To further drive the relentlessness, producer Doug Lancio built a foundation of programmed drums and synth drones, elements that purposely pushed Peters to the outer edges of her artistic comfort zone. “We struggled together over how far to go with that kind of thing,” she confesses. “I wanted ‘Lowlands’ to sound like the sound of dread. But the first mix we had going just didn’t feel like me. It had to have some beauty in there, too.”

The final female voice on the album comes from Peters’ mother, who passed away in late 2016. “Love That Makes a Cup of Tea” came out of a dream Peters had of her. “I can’t remember what the rest of the dream was, but she, in a reassuring way, held my hand and she said, ‘You know, honey, there is love that makes a cup of tea,’” Peters recounts. “She was the kind of person who would show you her love by baking you a pie or knitting you a sweater. She just said that in the dream, and I woke up and I thought, ‘Okay, there it is. I’m going to write that.’

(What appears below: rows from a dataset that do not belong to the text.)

import Literature.MathematicalPhysics.QuantumFieldTheory.Balaban1983to89.Beta.HessianTelescopingKKT
import Summits.QuantumFields.BalabanUV.Beta.FP.KernelLawDeperiodised
import Summits.QuantumFields.BalabanUV.Beta.CombOneShotJets

/-!
# `BalabanUV.Beta.FP.StepRecursionFeed` — road «FP» for binder row D1, ROUTE T, RULING R-FP-57 (memo `N2B-DESIGN.md` §30 (30h), TID § F.10): **THE (F1) END
# SOCKET — from the (STEP) door's three LATTICE KERNELS per `j ≥ 1` (law + identifications, or their torus sequences) to an4's `StepRecursion` and to `D1Tel`**

WHY (R-FP-57).  Route T targets (F1) = an4's KERNEL-LEVEL `HessianTelescopingKKT.StepRecursion Lc (TbalOf Lc Js) (TshotOf Lc Jc) w` at the (III′) literal
(`∀ j ≥ 1, TshotOf (j+1) a b z = Lc⁸·dressedEntry (w j) (TshotOf j) (Lc•z) a b + TbalOf j a b z`, EXACT at every `j`, base level `0`), whence the ROOT of record's
`htel : D1Tel Lc Js Jc` by `d1Tel_of_stepRecursion_of_stepWard ∕ _wStep`.  What the road delivers per `j ≥ 1` (TID § F.10 (L1)+(L2′)) is: three lattice kernels
`𝒦N j, 𝒦F j, 𝒦G j : EKer 4` — the depth-`(j−1)` door at base level `0` packed over `r := col_{j+1}·h̄` (#20 `SecondVarKernelLaw`, #24 `KernelDoorLegCurrency`,
#26 `PackedRepacking`) and de-periodised (#23 `KernelLawDeperiodised`, leaf-06's (P2″)∕(P2‴)) —, the LAW `𝒦N j = 𝒦F j + 𝒦G j` entrywise on `ℤ⁴` (L1), and the
IDENTIFICATIONS (L2′): `𝒦N j = TshotOf (j+1)` (the one-shot system IS `TOf (JcOf (j+1))`), `𝒦F j a b z = Lc⁸·dressedEntry (w j) (TshotOf j) (Lc•z) a b` ((C1) column
factorisation `col_{j+1} = col_j ∘ w_j`; lattice side = leaf-02 g15's `TransportFineFactor.hessKer_nest_eq_dressedEntry` pattern), `𝒦G j = TbalOf j` ((C2) `hId₁ hId₂`).
THIS FILE is the [folklore] bookkeeping from there to `StepRecursion` ∕ `StepRecursionUpTo` ∕ `D1Tel` — the (F1) twin of #25 `StepLawFeed` (which is the (F2)
FALLBACK under R-FP-56 (b)):
* §1 KERNEL-ENTRY LEVEL (abstract families `T 𝒯 w`): **`stepRecursion_of_kernel_laws`** (law + three identifications ⟹ `StepRecursion Lc T 𝒯 w`);
  **`stepRecursionUpTo_of_kernel_laws`** (law WITH an explicit door defect `D j` — R-FP-56 (b)'s priced branch `−2·𝒦_uTop`, or an3's LEMMA-N remainder —
  ⟹ `StepRecursionUpTo Lc T 𝒯 w D`); `stepRecursionUpTo_of_identifications` (no law at all: the remainder IS `𝒦N − 𝒦F − 𝒦G`, for free).
* §2 TORUS-SEQUENCE LEVEL: **`stepRecursion_of_torus_kernel_laws`** — per `(j, a, b, z)` three real sequences (the door's torus kernels on the boxes `k ↦ M_k`)
  obeying the law at every `k` and converging to the identified lattice values ⟹ `StepRecursion` (#23 `law_of_tendsto` BY NAME — the convergences are
  leaf-06's (P2‴) `tendsto_hessT_perF_hessKer` ∕ (P2″) words, DISPLAYED here); `stepRecursionUpTo_of_torus_kernel_laws` (with a converging defect sequence).
* §3 OVER JET DATA, CANONICAL WEIGHT: **`d1Tel_of_kernel_laws_wStep`**, **`d1Tel_of_torus_kernel_laws_wStep`** (§1∕§2 ∘ an4's `d1Tel_of_stepRecursion_wStep`:
  the road's three rows + (T0)(T1) of the step kernels + `hbase` ⟹ `D1Tel Lc Js Jc`), `d1Tel_of_kernel_laws_of_stepWard` (general weight with its reproduction
  letters `hwC hwL hwA`), **`d1Tel_of_kernel_laws_upTo_wStep`** (the priced branch: the defect's decimated moments of order 0, 1 vanish, `AbsMoment₂`, and its
  second-moment TENSOR vanishes — an4's §8 binders `hR0 hR1 hRA hR2` VERBATIM).
* §4 `hessKer` CURRENCY: **`stepRecursion_of_hessKer_laws`** — the law as leaf-06's (P2‴) §4 hands it over (`hessKer AN 𝒱N 𝒲N = hessKer AF 𝒱F 𝒲F + hessKer AG 𝒱G 𝒲G`
  on `Fin 4 × Fin 4 × ℤ⁴`, three INDEPENDENT systems per `j`) with the three identifications in `hessKer` form.
* §5 AT THE (III′) LITERAL OF RECORD: **`d1Tel_JcOf_of_kernel_laws_wStep`** ∕ `…_upTo_wStep` — `Js := JsB12CombShSym hLc N (symTablesAn1S2 3 Lc cΛ) cΛ cB` (M‴'s
  `htel` literal, `CombRemainderParityAll` :272) and `Jc := JcOf hLc N (fun _ => cΛ) (fun _ => cB)` ((L3′), an2's (J1) naming p339189 ✓): (L3′) `hbase` is
  DISCHARGED by an2's `CombOneShotJets.TshotOf_JcOf_one`; the conclusion `D1Tel Lc Js (JcOf …)` is M‴'s `htel` binder VERBATIM at that `Jc`.  Displayed: (L1),
  (L2′), (L4′) `hT0 hT1` — nothing else.  And **`d1Tel_anchored_of_kernel_laws_wStep`**: the same for ANY composite family `Jc` with `Jc 1 = JcOf … 1`
  (R-D1-g42-4 (3): the `Jc` of record is the composite-contour literal `JcComp`, anchored at `m = 1` on `JcOf`) — the END typed for `JcComp` before it is named.
WHAT STAYS DISPLAYED (the road's rows, holders in TID § F.10): (L1) the law per `j` (OWNER assembly `FP/NestedStepLawLatticeKernel(LevelZero)` over leaf-02's closed
door U20 ∕ #21-ROWS, leaf-05's legs, an2's tables; de-periodisation leaf-06 + #23); (L2′) the three identifications ((C1)(C2): an2 ∕ leaf-05; the `N`-side is
`TOf`'s unfolding at `JcOf`); (L3′) `hbase : TshotOf Lc Jc 1 = TbalOf Lc Js 0` (an2 `CombOneShotJets.TshotOf_JcOf_one` — DISCHARGED in §5 at the literal);
(L4′) `hT0 hT1` (an4 ∕ `KernelWard`).
No `def`, no `def … : Prop`, nothing cited, 0 sorry; the only analysis is `tendsto_nhds_unique` inside #23's socket.

HONEST DEPENDENCY (page 1, mandatory): continuum YM on T⁴ ⇐ BetaPertH ∧ nine spine estimates (0/9 proved); BetaPertH ⇐ (D1) ∧ (D4) ∧ CAP+tail;
G-an2-4 gates asym, D1 and NE2/3/4.  HONEST FRAMING (cell contract, verbatim): «discharging `BetaPertH` makes Bałaban's UV stability UNCONDITIONAL —
a real constructive-QFT result; it is NOT the continuum limit and NOT the Clay problem.»  ABSOLUTE RULE (cell charter, verbatim): «No internally-minted
statement may enter as a cited fact. Every hypothesis is either kernel-proved in this package or a verbatim quotation of a PUBLISHED theorem with page
reference. The manuscript(s) under audit are NOT citable for their own disputed steps — they are the thing under adjudication; programme-internal
(2001/route/tribunal) claims are never citable.»  [folklore] bookkeeping; nothing of Bałaban's asserted; 0 estimates; 0∕4 row-D1 binders (every row above
stays a hypothesis; `D1Tel` is concluded ONLY from them); NOT (T-ID), NOT SDF, NOT D1, NOT BetaPertH, NOT continuum, NOT Clay.  Road «FP» OWNER,
b2b-balaban-beta-d1-p3 gen 22, 2026-08-22.  No existing file touched.
-/

noncomputable section

namespace Summit.QuantumFields.BalabanUV.Beta.FP.StepRecursionFeed

open Filter Topology
open Literature.MathematicalPhysics.QuantumFieldTheory.Balaban1983to89
open Literature.MathematicalPhysics.QuantumFieldTheory.Balaban1983to89.Beta
open DecimatedMomentSummable (AbsMoment₂ ConstReproSum LinReproSum)
open DressedMomentNormalisation (EKer dressedEntry m2Tensor)
open ExpKernelCalculus (MKer hessKer)
open OneStepResolventKernel (Fib JetData)
open OneStepKernelFamily (TbalOf TshotOf D1Tel)
open HessianTelescopingKKT (StepRecursion StepRecursionUpTo wStep d1Tel_of_stepRecursion_wStep d1Tel_of_stepRecursion_of_stepWard
  d1Tel_of_stepRecursionUpTo_wStep)
open Summit.QuantumFields.BalabanUV.Beta.FP.KernelLawDeperiodised (law_of_tendsto)
open Summit.QuantumFields.BalabanUV.Beta.SymSecondOrderTablesAn1 (symTablesAn1S2)
open Summit.QuantumFields.BalabanUV.Beta.CombChartJointEnd (JsB12CombShSym)
open Summit.QuantumFields.BalabanUV.Beta.CombOneShotJets (JcOf TshotOf_JcOf_one)

/-! ## §1 Kernel-entry level: law + identifications ⟹ `StepRecursion` -/

section Entry

variable {Lc : ℕ} {T 𝒯 : ℕ → EKer 4} {w : ℕ → EKer 4}

/-- [folklore] **THE (F1) SOCKET AT KERNEL-ENTRY LEVEL.**  Per `j ≥ 1` three lattice kernels with the de-periodised door `𝒦N j = 𝒦F j + 𝒦G j` (L1) and the
identifications (L2′) — one-shot `𝒦N j = 𝒯 (j+1)`, fine-dressed `𝒦F j a b z = Lc⁸·dressedEntry (w j) (𝒯 j) (Lc•z) a b` ((C1)), top step `𝒦G j = T j` ((C2)) — give
an4's `StepRecursion Lc T 𝒯 w`. -/
theorem stepRecursion_of_kernel_laws (𝒦N 𝒦F 𝒦G : ℕ → EKer 4)
    (hlaw : ∀ j : ℕ, 1 ≤ j → ∀ (a b : Fin 4) (z : Fin 4 → ℤ), 𝒦N j a b z = 𝒦F j a b z + 𝒦G j a b z)
    (hN : ∀ j : ℕ, 1 ≤ j → ∀ (a b : Fin 4) (z : Fin 4 → ℤ), 𝒦N j a b z = 𝒯 (j + 1) a b z)
    (hF : ∀ j : ℕ, 1 ≤ j → ∀ (a b : Fin 4) (z : Fin 4 → ℤ), 𝒦F j a b z = (Lc : ℝ) ^ 8 * dressedEntry (w j) (𝒯 j) ((Lc : ℤ) • z) a b)
    (hG : ∀ j : ℕ, 1 ≤ j → ∀ (a b : Fin 4) (z : Fin 4 → ℤ), 𝒦G j a b z = T j a b z) :
    StepRecursion Lc T 𝒯 w := by
  intro j hj a b z
  rw [← hN j hj a b z, hlaw j hj a b z, hF j hj a b z, hG j hj a b z]

/-- [folklore] **THE PRICED BRANCH (R-FP-56 (b)) AT KERNEL-ENTRY LEVEL.**  The de-periodised door WITH an explicit defect family `D j` (`𝒦N = 𝒦F + 𝒦G + D`, e.g.
`D j = −2·𝒦_uTop j` from `CoarseFPDefect`, or a longitudinal remainder) and the same identifications give `StepRecursionUpTo Lc T 𝒯 w D`. -/
theorem stepRecursionUpTo_of_kernel_laws (𝒦N 𝒦F 𝒦G D : ℕ → EKer 4)
    (hlaw : ∀ j : ℕ, 1 ≤ j → ∀ (a b : Fin 4) (z : Fin 4 → ℤ), 𝒦N j a b z = 𝒦F j a b z + 𝒦G j a b z + D j a b z)
    (hN : ∀ j : ℕ, 1 ≤ j → ∀ (a b : Fin 4) (z : Fin 4 → ℤ), 𝒦N j a b z = 𝒯 (j + 1) a b z)
    (hF : ∀ j : ℕ, 1 ≤ j → ∀ (a b : Fin 4) (z : Fin 4 → ℤ), 𝒦F j a b z = (Lc : ℝ) ^ 8 * dressedEntry (w j) (𝒯 j) ((Lc : ℤ) • z) a b)
    (hG : ∀ j : ℕ, 1 ≤ j → ∀ (a b : Fin 4) (z : Fin 4 → ℤ), 𝒦G j a b z = T j a b z) :
    StepRecursionUpTo Lc T 𝒯 w D := by
  intro j hj a b z
  rw [← hN j hj a b z, hlaw j hj a b z, hF j hj a b z, hG j hj a b z]

/-- [folklore] **NO LAW: THE REMAINDER IS THE DOOR's DEFECT, FOR FREE.**  With the three identifications alone, `StepRecursionUpTo` holds with the remainder
`𝒦N j − 𝒦F j − 𝒦G j` — all content of (L1) is then in whatever is later proved about that remainder (an4's `stepRecursionUpTo_stepDefect` pattern). -/
theorem stepRecursionUpTo_of_identifications (𝒦N 𝒦F 𝒦G : ℕ → EKer 4)
    (hN : ∀ j : ℕ, 1 ≤ j → ∀ (a b : Fin 4) (z : Fin 4 → ℤ), 𝒦N j a b z = 𝒯 (j + 1) a b z)
    (hF : ∀ j : ℕ, 1 ≤ j → ∀ (a b : Fin 4) (z : Fin 4 → ℤ), 𝒦F j a b z = (Lc : ℝ) ^ 8 * dressedEntry (w j) (𝒯 j) ((Lc : ℤ) • z) a b)
    (hG : ∀ j : ℕ, 1 ≤ j → ∀ (a b : Fin 4) (z : Fin 4 → ℤ), 𝒦G j a b z = T j a b z) :
    StepRecursionUpTo Lc T 𝒯 w (fun j a b z => 𝒦N j a b z - 𝒦F j a b z - 𝒦G j a b z) := by
  intro j hj a b z
  dsimp only
  rw [hN j hj a b z, hF j hj a b z, hG j hj a b z]
  ring

/-- [folklore] The law splits a kernel-entry defect off `StepRecursion`: if the remainder of `stepRecursionUpTo_of_identifications` vanishes (the door exact,
(L1)), `StepRecursion` holds — the converse bookkeeping of `stepRecursion_of_kernel_laws`, through an4's `stepRecursionUpTo_zero_iff`. -/
theorem stepRecursion_of_identifications_of_sub_eq_zero (𝒦N 𝒦F 𝒦G : ℕ → EKer 4)
    (hN : ∀ j : ℕ, 1 ≤ j → ∀ (a b : Fin 4) (z : Fin 4 → ℤ), 𝒦N j a b z = 𝒯 (j + 1) a b z)
    (hF : ∀ j : ℕ, 1 ≤ j → ∀ (a b : Fin 4) (z : Fin 4 → ℤ), 𝒦F j a b z = (Lc : ℝ) ^ 8 * dressedEntry (w j) (𝒯 j) ((Lc : ℤ) • z) a b)
    (hG : ∀ j : ℕ, 1 ≤ j → ∀ (a b : Fin 4) (z : Fin 4 → ℤ), 𝒦G j a b z = T j a b z)
    (hzero : ∀ j : ℕ, 1 ≤ j → ∀ (a b : Fin 4) (z : Fin 4 → ℤ), 𝒦N j a b z - 𝒦F j a b z - 𝒦G j a b z = 0) :
    StepRecursion Lc T 𝒯 w :=
  stepRecursion_of_kernel_laws 𝒦N 𝒦F 𝒦G (fun j hj a b z => by linarith [hzero j hj a b z]) hN hF hG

“I do remember feeling that I had to try to write something with hope in it,” she continues. “It’s not my strong suit. But I wanted that on this record, because I do think there’s hope. I do see hope around me. I see a lot of trouble, too, but we have to try to find some light. Those are hard songs for me to write, but this was my mom’s gift. She brought that to me.”

Beauty tempered by dread, sorrow buoyed by hope, these are the ever-present tugs of war that make life worth living and songs worth writing. And they are the over-riding themes that make Gretchen Peters one of her generation’s most compelling singer/songwriters.



This album contains no booklet.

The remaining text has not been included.